→ **Exercise goal**: Go through the material and pull out every line with the string "rcases" in it.

→ **Records supplied**:

import Literature.Combinatorics.Designs.BaseSequences

/-!
# Sum-of-squares conditions for complementary sequences (T-sequences, base sequences, Turyn-type sequences)

The first necessary condition ("grammar") of every search for complementary sequences: if the autocorrelations of a
family of sequences sum to zero off the origin, the squares of the row sums add up to the total weight.
[Seberry–Yamada, *Hadamard Matrices* (Wiley 2020)] (`SeberryYamada2020`) Lemma 1.19: for `(0, ±1)` sequences
`X₁, …, X_m` of length `n` with `N_X = 0` or `P_X = 0`, weights `xᵢ` and element sums `aᵢ`, `Σ aᵢ² = Σ xᵢ` (proof:
`Yᵢ J = aᵢ J` for the circulants `Yᵢ`, and `Σ Yᵢ Yᵢᵀ J = Σ aᵢ² J`).  Instances stated in the literature we formalise:
* T-sequences of length `n`: `t₁² + t₂² + t₃² + t₄² = n` (SY 2020 Definition 1.59 (iv)) — `tseq_sum_sq`;
* base sequences `BS(m, m, n, n)`: `a² + b² + c² + d² = 2(m + n)` (the "sums of squares" column of SY 2020 Table 5.4;
  [Best–Đoković–Kharaghani–Ramp 2013] (`BestDjokovicKharaghaniRamp2013`) §5, `N(A)+N(B)+N(C)+N(D) = 2(m+n)` at `x = 1`)
  — `baseSeq_sum_sq`;
* Turyn-type sequences `TT(n)`: `x² + y² + 2z² + 2w² = 6n - 2` (BDKR 2013 §1, eq. (1) `N(A)+N(B)+2N(C)+2N(D) = 6n-2`
  at `x = 1`) — `turynType_sum_sq`.
At the census parameters: `TT(56)`: `x² + y² + 2z² + 2w² = 334`; `BS(84, 84, 83, 83)`: `a² + b² + c² + d² = 334`;
T-sequences of length `167`: `Σ tₖ² = 167`.

The engine is the periodic identity `(Σᵢ uᵢ)² = Σ_s P_u(s)` on `ZMod L` (`sq_sum_eq_sum_paf`, the computation of SY 2020
Lemma 1.19) combined with `P = N(s) + N(L - s)` (`TSequences.paf_periodize`, SY 2020 Lemma 1.21), giving the
aperiodic form `(Σ_{i<L} xᵢ)² = N_x(0) + Σ_{s ≠ 0} (N_x(s) + N_x(L - s))` (`sq_sum_eq_npaf`).
Cell pub-namedobj (venture DiscreteObjects), target H.  No `sorry`, no new axioms.
-/

open Finset BigOperators

namespace Literature.Combinatorics.Designs.SequenceSums

open Literature.Combinatorics.Designs.LegendrePairs (PAF)
open Literature.Combinatorics.Designs.TSequences
open Literature.Combinatorics.Designs.BaseSequences

/-! ## §1 The periodic identity and its aperiodic form -/

section Periodic

variable {L : ℕ} [NeZero L]

/-- `(Σᵢ uᵢ)² = Σ_s P_u(s)` for a sequence on `ZMod L` (`Y J = a J` and `Y Yᵀ J = a² J` for the circulant `Y`).
[cite: SeberryYamada2020, Lemma 1.19 (proof)] -/
theorem sq_sum_eq_sum_paf (u : ZMod L → ℤ) : (∑ i, u i) ^ 2 = ∑ s, PAF u s := by
  rw [sq, Fintype.sum_mul_sum]
  unfold PAF
  conv_rhs => rw [Finset.sum_comm]
  refine Finset.sum_congr rfl fun i _ => ?_
  exact (Fintype.sum_equiv (Equiv.addLeft i) (fun s => u i * u (i + s)) (fun j => u i * u j) fun _ => rfl).symm

/-- a sum over `ZMod L` of a function of `i.val` is the sum over `range L`. [folklore] -/
private lemma sum_zmod_val (g : ZMod L → ℤ) (f : ℕ → ℤ) (h : ∀ i, g i = f i.val) :
    ∑ i, g i = ∑ j ∈ range L, f j := by
  refine Finset.sum_nbij' (fun i : ZMod L => i.val) (fun j : ℕ => (j : ZMod L)) ?_ ?_ ?_ ?_ ?_
  · intro a _
    exact mem_range.mpr (ZMod.val_lt a)
  · intro j _
    exact mem_univ _
  · intro a _
    exact ZMod.natCast_zmod_val a
  · intro j hj
    exact ZMod.val_cast_of_lt (mem_range.mp hj)
  · intro a _
    exact h a

/-- **aperiodic form**: `(Σ_{i<L} xᵢ)² = N_x(0) + Σ_{s ≠ 0} (N_x(s) + N_x(L - s))`, the sum over the non-zero
`s : ZMod L`. [cite: SeberryYamada2020, Lemma 1.19 (proof) with Lemma 1.21] -/
theorem sq_sum_eq_npaf (x : ℕ → ℤ) :
    (∑ i ∈ range L, x i) ^ 2 =
      NPAF L x 0 + ∑ s ∈ (univ : Finset (ZMod L)).erase 0, (NPAF L x s.val + NPAF L x (L - s.val)) := by
  rw [← sum_zmod_val (periodize L x) x (fun _ => rfl), sq_sum_eq_sum_paf]
  simp only [paf_periodize]
  rw [← Finset.add_sum_erase _ _ (mem_univ (0 : ZMod L)), ZMod.val_zero, Nat.sub_zero, npaf_of_le x le_rfl, add_zero]

end Periodic

/-- `N_x(0) = L` for a `±1` sequence of length `L`. [cite: SeberryYamada2020, Lemma 1.19 (weight of a (1,-1) sequence)] -/
theorem npaf_zero_of_pm {L : ℕ} {x : ℕ → ℤ} (hx : PMOn L x) : NPAF L x 0 = L := by
  unfold NPAF
  rw [Nat.sub_zero]
  calc ∑ i ∈ range L, x i * x (i + 0) = ∑ i ∈ range L, (1 : ℤ) := by
        refine sum_congr rfl fun i hi => ?_
        rw [add_zero]
        rcases hx i (mem_range.mp hi) with h | h <;> simp [h]
    _ = L := by simp

/-! ## §2 T-sequences: `t₁² + t₂² + t₃² + t₄² = n` -/

/-- in each position of T-sequences the squares of the four entries add up to `1`. [cite: SeberryYamada2020, Definition 1.60] -/
lemma tseq_sum_sq_entry {n : ℕ} {t : Fin 4 → ℕ → ℤ} (ht : IsTSeq n t) {i : ℕ} (hi : i < n) :
    ∑ k, t k i * t k i = 1 := by
  obtain ⟨k, hk, h0⟩ := ht.1 i hi
  rw [Finset.sum_eq_single k]
  · rcases hk with h | h <;> simp [h]
  · intro k' _ hk'
    simp [h0 k' hk']
  · intro h
    exact absurd (mem_univ k) h

/-- **T-sequences of length `n` have `t₁² + t₂² + t₃² + t₄² = n`** (`tₖ` the element sums; the total weight is `n`).
[cite: SeberryYamada2020, Definition 1.59 (iv) with Lemma 1.19] -/
theorem tseq_sum_sq {n : ℕ} {t : Fin 4 → ℕ → ℤ} (ht : IsTSeq n t) :
    ∑ k, (∑ i ∈ range n, t k i) ^ 2 = n := by
  rcases Nat.eq_zero_or_pos n with rfl | hn
  · simp
  · haveI : NeZero n := ⟨hn.ne'⟩
    simp_rw [sq_sum_eq_npaf (L := n)]
    rw [Finset.sum_add_distrib, Finset.sum_comm]
    have hz : ∑ s ∈ (univ : Finset (ZMod n)).erase 0, ∑ k, (NPAF n (t k) s.val + NPAF n (t k) (n - s.val)) = 0 := by
      refine Finset.sum_eq_zero fun s hs => ?_
      have hs0 : s ≠ 0 := (mem_erase.mp hs).1
      have hv : s.val ≠ 0 := fun h => hs0 ((ZMod.val_eq_zero s).mp h)
      have hv' : n - s.val ≠ 0 := by
        have := ZMod.val_lt s
        omega
      rw [Finset.sum_add_distrib, ht.npaf hv, ht.npaf hv', add_zero]
    rw [hz, add_zero]
    -- the weights: Σ_k N_{t_k}(0) = Σ_i Σ_k t_k(i)² = n
    unfold NPAF
    rw [Nat.sub_zero, Finset.sum_comm]
    calc ∑ i ∈ range n, ∑ k, t k i * t k (i + 0) = ∑ i ∈ range n, (1 : ℤ) := by
          refine sum_congr rfl fun i hi => ?_
          simp_rw [add_zero]
          exact tseq_sum_sq_entry ht (mem_range.mp hi)
      _ = n := by simp

/-! ## §3 Base sequences: `a² + b² + c² + d² = 2(m + n)` -/

/-- right zero-padding to any length `L ≥ m` does not change the autocorrelation.
[cite: SeberryYamada2020, §1.10 (padding remark after (1.15))] -/
lemma npaf_padRight_le {m L : ℕ} (h : m ≤ L) (x : ℕ → ℤ) (s : ℕ) :
    NPAF L (cat m x fun _ => 0) s = NPAF m x s := by
  obtain ⟨k, rfl⟩ := Nat.exists_eq_add_of_le h
  exact npaf_padRight m k x s

/-- the row sum of the padded sequence is the row sum. [cite: SeberryYamada2020, §1.10 (padding remark after (1.15))] -/
lemma sum_padRight_le {m L : ℕ} (h : m ≤ L) (x : ℕ → ℤ) :
    ∑ i ∈ range L, cat m x (fun _ => 0) i = ∑ i ∈ range m, x i := by
  obtain ⟨k, rfl⟩ := Nat.exists_eq_add_of_le h
  rw [← Finset.sum_range_add_sum_Ico _ (Nat.le_add_right m k)]
  have h1 : ∑ i ∈ range m, cat m x (fun _ => (0 : ℤ)) i = ∑ i ∈ range m, x i :=
    sum_congr rfl fun i hi => if_pos (mem_range.mp hi)
  have h2 : ∑ i ∈ Ico m (m + k), cat m x (fun _ => (0 : ℤ)) i = 0 :=
    sum_eq_zero fun i hi => if_neg (by rw [mem_Ico] at hi; omega)
  rw [h1, h2, add_zero]

/-- **base sequences `BS(m, m, n, n)` have `a² + b² + c² + d² = 2(m + n)`** (`a, b, c, d` the element sums).
[cite: BestDjokovicKharaghaniRamp2013, §5 (N(A)+N(B)+N(C)+N(D) = 2(m+n), at x = 1)] -/
theorem baseSeq_sum_sq {m n : ℕ} {a b c d : ℕ → ℤ} (h : IsBaseSeq m n a b c d) :
    (∑ i ∈ range m, a i) ^ 2 + (∑ i ∈ range m, b i) ^ 2 + (∑ i ∈ range n, c i) ^ 2 + (∑ i ∈ range n, d i) ^ 2
      = 2 * (m + n) := by
  obtain ⟨ha, hb, hc, hd, hN⟩ := h
  rcases Nat.eq_zero_or_pos (m + n) with hmn | hmn
  · have hm : m = 0 := by omega
    have hn : n = 0 := by omega
    subst hm; subst hn; simp
  · haveI : NeZero (m + n) := ⟨hmn.ne'⟩
    -- pad the four sequences to the common length L = m + n
    have hmL : m ≤ m + n := Nat.le_add_right m n
    have hnL : n ≤ m + n := Nat.le_add_left n m
    rw [← sum_padRight_le hmL a, ← sum_padRight_le hmL b, ← sum_padRight_le hnL c, ← sum_padRight_le hnL d,
      sq_sum_eq_npaf (L := m + n), sq_sum_eq_npaf (L := m + n), sq_sum_eq_npaf (L := m + n),
      sq_sum_eq_npaf (L := m + n)]
    simp only [npaf_padRight_le hmL, npaf_padRight_le hnL]
    have hz : ∑ s ∈ (univ : Finset (ZMod (m + n))).erase 0,
        ((NPAF m a s.val + NPAF m a (m + n - s.val)) + (NPAF m b s.val + NPAF m b (m + n - s.val)) +
          (NPAF n c s.val + NPAF n c (m + n - s.val)) + (NPAF n d s.val + NPAF n d (m + n - s.val))) = 0 := by
      refine Finset.sum_eq_zero fun s hs => ?_
      have hs0 : s ≠ 0 := (mem_erase.mp hs).1
      have hv : s.val ≠ 0 := fun e => hs0 ((ZMod.val_eq_zero s).mp e)
      have hlt : s.val < m + n := ZMod.val_lt s
      have h1 := hN s.val hlt hv
      have h2 := hN (m + n - s.val) (by omega) (by omega)
      linarith
    rw [Finset.sum_add_distrib, Finset.sum_add_distrib, Finset.sum_add_distrib] at hz
    rw [npaf_zero_of_pm ha, npaf_zero_of_pm hb, npaf_zero_of_pm hc, npaf_zero_of_pm hd]
    linarith

/-! ## §4 Turyn-type sequences: `x² + y² + 2z² + 2w² = 6n - 2` -/

/-- **Turyn-type sequences `TT(n)` have `x² + y² + 2z² + 2w² = 6n - 2`** (`x, y, z, w` the element sums; `n ≥ 1`).
[cite: BestDjokovicKharaghaniRamp2013, §1 (eq. (1): N(A)+N(B)+2N(C)+2N(D) = 6n-2, at x = 1)] -/
theorem turynType_sum_sq {n : ℕ} {x y z w : ℕ → ℤ} (h : IsTurynType n x y z w) (hn : 1 ≤ n) :
    (∑ i ∈ range n, x i) ^ 2 + (∑ i ∈ range n, y i) ^ 2 + 2 * (∑ i ∈ range n, z i) ^ 2 +
        2 * (∑ i ∈ range (n - 1), w i) ^ 2 = 6 * n - 2 := by
  obtain ⟨m, rfl⟩ : ∃ m, n = m + 1 := ⟨n - 1, by omega⟩
  obtain ⟨hx, hy, hz, hw, hN⟩ := h
  simp only [Nat.add_sub_cancel] at hw hN ⊢
  have hmL : m ≤ m + 1 := Nat.le_succ m
  rw [← sum_padRight_le hmL w, sq_sum_eq_npaf (L := m + 1), sq_sum_eq_npaf (L := m + 1), sq_sum_eq_npaf (L := m + 1),
    sq_sum_eq_npaf (L := m + 1)]
  simp only [npaf_padRight_le hmL]
  have hzs : ∑ s ∈ (univ : Finset (ZMod (m + 1))).erase 0,
      ((NPAF (m + 1) x s.val + NPAF (m + 1) x (m + 1 - s.val)) + (NPAF (m + 1) y s.val + NPAF (m + 1) y (m + 1 - s.val)) +
        2 * (NPAF (m + 1) z s.val + NPAF (m + 1) z (m + 1 - s.val)) + 2 * (NPAF m w s.val + NPAF m w (m + 1 - s.val))) = 0 := by
    refine Finset.sum_eq_zero fun s hs => ?_
    have hs0 : s ≠ 0 := (mem_erase.mp hs).1
    have hv : s.val ≠ 0 := fun e => hs0 ((ZMod.val_eq_zero s).mp e)
    have hlt : s.val < m + 1 := ZMod.val_lt s
    have h1 := hN s.val hlt hv
    have h2 := hN (m + 1 - s.val) (by omega) (by omega)
    linarith
  rw [Finset.sum_add_distrib, Finset.sum_add_distrib, Finset.sum_add_distrib, ← Finset.mul_sum, ← Finset.mul_sum] at hzs
  rw [npaf_zero_of_pm hx, npaf_zero_of_pm hy, npaf_zero_of_pm hz, npaf_zero_of_pm hw]
  push_cast
  linarith

end Literature.Combinatorics.Designs.SequenceSums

→ **Result of the exercise**:
        rcases hx i (mem_range.mp hi) with h | h <;> simp [h]
  · rcases hk with h | h <;> simp [h]
  rcases Nat.eq_zero_or_pos n with rfl | hn
  rcases Nat.eq_zero_or_pos (m + n) with hmn | hmn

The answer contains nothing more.